Monday, 8 January 2018

Carbon Capture and Artificial Photosynthesis

(Apparently I haven't written anything here for over three years. That's what being absorbed in one's day job does ...)

I only recently learned that, whatever we do to reduce carbon emissions, we are almost certainly going to have to figure out large-scale atmospheric carbon capture soon, or else make Earth a catastrophically crap place to live for a long time.

From a Quartz article last month:
"The foremost authority on the matter, the Intergovernmental Panel on Climate Change, has modeled hundreds of possible futures to find economically optimal paths to achieving these goals, which require the world to bring emissions down to zero by around 2060. In virtually every IPCC model, carbon capture is absolutely essential—no matter what else we do to mitigate climate change."
By way of background, it's perhaps worth looking again at why carbon dioxide makes such a big difference, despite contributing only about 0.04% of the atmosphere's volume. In short, CO2 absorbs a spectrum of wavelengths that very neatly covers the range in which the planet loses much of its heat to space. Most other atmospheric gases don't absorb in that spectrum. Increased atmospheric carbon dioxide levels mean that heat that would previously have been radiated by the ground straight through the atmosphere into space is now being absorbed by atmospheric CO22 instead.

So we need some way to process carbon dioxide and turn it into something solid or liquid, so that it won't interfere with Earth's temperature.

Plants capture carbon as they grow (and there is a lovely video of Richard Feynman explaining how plants are made out of air). So in principle we could just grow biofuels and store them. A major problem with biofuels is that they need soil—and particularly fixed nitrogen, in the form of fertiliser—to grow. So that only works in places where spare soil exists, and for as long as the soil hasn't been ruined by intensive farming. And even when it works, we need to put in plenty of energy just to fix the nitrogen to produce the fertiliser.

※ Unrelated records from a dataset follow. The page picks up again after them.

import Mathlib.LinearAlgebra.Span.Basic
import Mathlib.LinearAlgebra.ExteriorPower.Basic
import Mathlib.Algebra.Module.Submodule.Bilinear
import Literature.AlgebraicGeometry.Motives.Varieties
import Literature.AlgebraicGeometry.Motives.Cycles
import Literature.AlgebraicGeometry.Motives.PreWeilCohomology
import Literature.AlgebraicGeometry.Motives.WeilCohomology
import Literature.AlgebraicGeometry.Motives.Lefschetz
import Literature.AlgebraicGeometry.Motives.Correspondences
import HarnessLib

-- provenance: harness21/H21/H21/Prelude/MotiveL/MotivatedCycles.lean @ 154134c (interim HEAD d8f2665); M5 mechanical rewrite
/-!
# Motivated cycles and iterated cup products (trunk MotiveL, prelude C16)

For a Weil cohomology theory `W` (`Literature.WeilCohomology k K`), André, *Pour une théorie
inconditionnelle des motifs*, Publ. Math. IHÉS 83 (1996), Déf. 1, defines the **motivated
classes** on a smooth projective `X` as the classes `pr_{X*} (α ∪ ⋆ β) ∈ H²ᵖ(X)` where `Y` is an
auxiliary smooth projective variety, `α, β` are algebraic classes (with `ℚ`-coefficients) on
`X × Y` and `⋆` is the Lefschetz involution of `X × Y` for a product polarisation. They form a
graded `ℚ`-subalgebra `A_mot(X) ⊇ A(X)_ℚ`, stable under pull-back, and `A_mot = A_ℚ` for all `X`
iff Grothendieck's standard conjecture of Lefschetz type `B` holds (André 1996 Thm. 0.3,
§2.1 Déf. 1, the remark following it, and Prop. 2.1).

This file also provides the glue used by the Weil-class statements (`hodge.S32`): iterated cup
products `H¹(X)^g → Hᵍ(X)`, the induced map `⋀ᵍ H¹(X) → Hᵍ(X)`, and the cup-closure of a family
of subsets of `H•(X)`.

## Main definitions

* `WeilCohomology.IsMotivatedClass W n X p x` : `x ∈ H²ᵖ(X)` (`X` of dimension `n`) is of the
  form `pr_{X*} (α ∪ ⋆ β)` (relational form, André 1996 Déf. 1).
* `WeilCohomology.motivatedClasses W n X p` : the `K`-span of motivated classes in `H²ᵖ(X)`;
  `WeilCohomology.ratMotivatedClasses W n X p` : the subgroup they generate (André's `ℚ`-space).
* `PreWeilCohomology.HasProdHyperplaneClasses W` : the hypothesis on `W` that exterior sums
  `pr₁* η_X + pr₂* η_Y` of hyperplane classes are hyperplane classes of `X × Y` (the Segre
  compatibility of the cycle map, not derivable from the C-lite axioms), under which André's
  proofs of Prop. 2.1 apply to `motivatedClasses` (`motivatedClasses_cup_le`,
  `motivatedClasses_map_pullback_le`).
* `PreWeilCohomology.cupIter W X g v = v 0 ∪ v 1 ∪ ⋯ ∪ v (g-1) ∈ Hᵍ(X)` for `v : Fin g → H¹(X)`.
* `PreWeilCohomology.IsCupAlternating W X g φ` : the alternating map `φ` computes `cupIter`;
  `PreWeilCohomology.wedgeToCohomology φ : ⋀ᵍ H¹(X) →ₗ Hᵍ(X)`.
* `PreWeilCohomology.IsCupClosed W X F`, `PreWeilCohomology.cupClosure W X S` : the smallest
  cup-closed family of subspaces of `H•(X)` containing `S` and `1`.

## Design choices

* As in the rest of the trunk, degrees are natural numbers with explicit degree equations; the
  push-forward `pr_{X*}` is not constructed (it needs Poincaré duality) but characterised by the
  projection formula `tr_X (x ∪ y) = tr_{X×Y} ((α ∪ ⋆β) ∪ pr_X* y)` for all `y`, exactly as
  `PreWeilCohomology.IsInducedBy` does for correspondences.
* André polarises `X × Y` by the product polarisation `η_X ⊗ 1 + 1 ⊗ η_Y` of arbitrary ample
  classes (Déf. 1, p. 14); `IsMotivatedClass` allows instead any hyperplane class `η` of `X × Y`
  (`W.IsHyperplaneClass`, the only ampleness notion for cohomology classes in this axiomatics)
  and any operator `S` satisfying Kleiman's characterisation `W.IsLefschetzStar (n + m) η S` of
  `⋆` (unique under hard Lefschetz, `WeilCohomology.existsUnique_isLefschetzStar`). André's
  Déf. 1 verbatim (product polarisations) is vendored separately as
  `WeilCohomology.IsProdMotivatedClass` / `WeilCohomology.prodMotivatedClasses`
  (`Motives/MotivatedCyclesProduct.lean`, whose module docstring compares the two forms). The two
  spans agree for every classical cohomology theory (André 1996 §3.2, Remarque p. 21: the
  Lefschetz involution of any other polarisation is a motivated correspondence, so the spaces
  `A_mot(X)_E` do not depend on the chosen polarisations), but relating them inside this
  axiomatics — and running the printed proofs of Prop. 2.1 for the present variant, which pass
  through the exterior sum of the polarisations of two auxiliary products (Lemme 1.3.2) —
  requires exterior sums of hyperplane classes to be hyperplane classes. This is true geometrically
  (Segre and Veronese embeddings) but **not** derivable from the C-lite axioms of
  `Literature.AlgebraicGeometry.Motives.WeilCohomology` (no compatibility of the cycle map with
  pull-back of divisors; cf. the module docstring of `Motives/StandardConjectures.lean`). It is
  therefore recorded as the hypothesis `PreWeilCohomology.HasProdHyperplaneClasses`, carried
  explicitly by `motivatedClasses_cup_le` and `motivatedClasses_map_pullback_le` next to
  `W.HasHardLefschetz` (restated 2026-08-15: the earlier versions of these two named facts omitted
  it and were not provable as stated).
* `motivatedClasses` is the `K`-span (André works with `ℚ`-coefficients; `W.algebraicClasses` is
  likewise a `K`-span, so `B ⇒ A_mot = A` is stated as an equality of `K`-subspaces).
* For `p > n` the defining condition is vacuous; this is harmless since `H²ᵖ(X) = 0` there
  (`WeilCohomology.subsingleton_obj`).
* Mathlib has no Weil cohomology / motivated-cycle vocabulary (searched `motivated`,
  `Lefschetz`, `cycleClass`); we use Mathlib's `Submodule.span`, `Submodule.map₂`,
  `AlternatingMap` (`M [⋀^Fin g]→ₗ[K] N`), `exteriorPower.alternatingMapLinearEquiv` and the
  complete lattice of (families of) submodules.

## References

* Y. André, *Pour une théorie inconditionnelle des motifs*, Publ. Math. IHÉS 83 (1996), 5–49:
  Thm. 0.3, §1.3 (Lemme 1.3.1, Lemme 1.3.2), §2.1 (Déf. 1 and the remark following it, p. 14;
  Prop. 2.1 and its proof, pp. 14–15; the `f^*, f_*` formalism after the Corollaire, p. 15),
  §3.2 (Remarque p. 21). [Andre1996Motifs]
* S. Kleiman, *Algebraic cycles and the Weil conjectures* (1968), §1.2 (axiom (C)), §1.3–1.4.
  [Kleiman1968]
* R. Hartshorne, *Algebraic Geometry* (1977), II Ex. 5.11–5.12 (Segre embedding, `𝒪(1)` of a
  product). [Hartshorne1977]
-/

universe u v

Another limitation with biofuels is that photosynthesis isn't very efficient, because chlorophyll only absorbs a very small fraction of sunlight. In fact, in a day we can capture more sunlight from a square metre of land by using solar panels than by growing plants.

A second possibility would be to run large solar (or nuclear) plants, and use the resulting electricity to drive some chemical process that emits hydrocarbons or carbohydrates. A difficulty of this kind of approach is that CO2 makes up so little of the atmosphere, and it's hard to find processes that work well in low concentrations. Some research is looking at using this kind of approach where concentrations are highest, in the chimneys of power plants. But turning burnt natural gas back into (synthetic) fossil fuels again is surely going to consume more energy than was produced by burning the gas in the first place. Unless I'm missing something, this is only a sensible thing to do if you want to produce electricity at a predictable rate and then later convert the exhaust gases back to fuel whenever the sunlight happens to be available. And it doesn't even begin to deal with numerous, small sources of carbon dioxide, like cars or planes.

A third way would be to engineer microbes that perform carbon capture. They could use metabolic processes similar to those of plants, but they would excrete the resulting fuels instead of building more plant with them. That means the volume of microbes can be fixed, so for a fixed output rate there's no need to supply nitrogen to grow more. Imagine you have a shallow tank of bacteria, which you just leave in the sun. All you do is water it occasionally, and over time it produces oil for you. On the other hand, the microbes are alive, so if you do want to increase production then you can let them reproduce easily. Got one solar bacterium tank? Just set up a new tank, add nutrients, breed your existing population in it, and double your output! You don't need viable soil, or concentrated carbon dioxide.

All we need for this is the right microbes. It's fortunate, then, that artificial photosynthesis is on its way.

Turning sunlight straight into oil obviously has the desirable overall outcome of reversing the effects of fossil fuel use. But it also means that the notoriously hard-to-predict availability of solar energy doesn't matter much any more: on a very sunny day, you don't need to have a large, expensive battery to store electricity, because you can have a large, cheap tank to store oil instead. And on a rainy day you can send some of that tank of oil to a regular power station. Your solar plant can be a base load plant.

And that in turn might yield some handy geopolitical consequences: every country could use its land to achieve energy independence, without having to swap oil pipelines for electrical grids and without having to swap petrol engines for electric vehicles.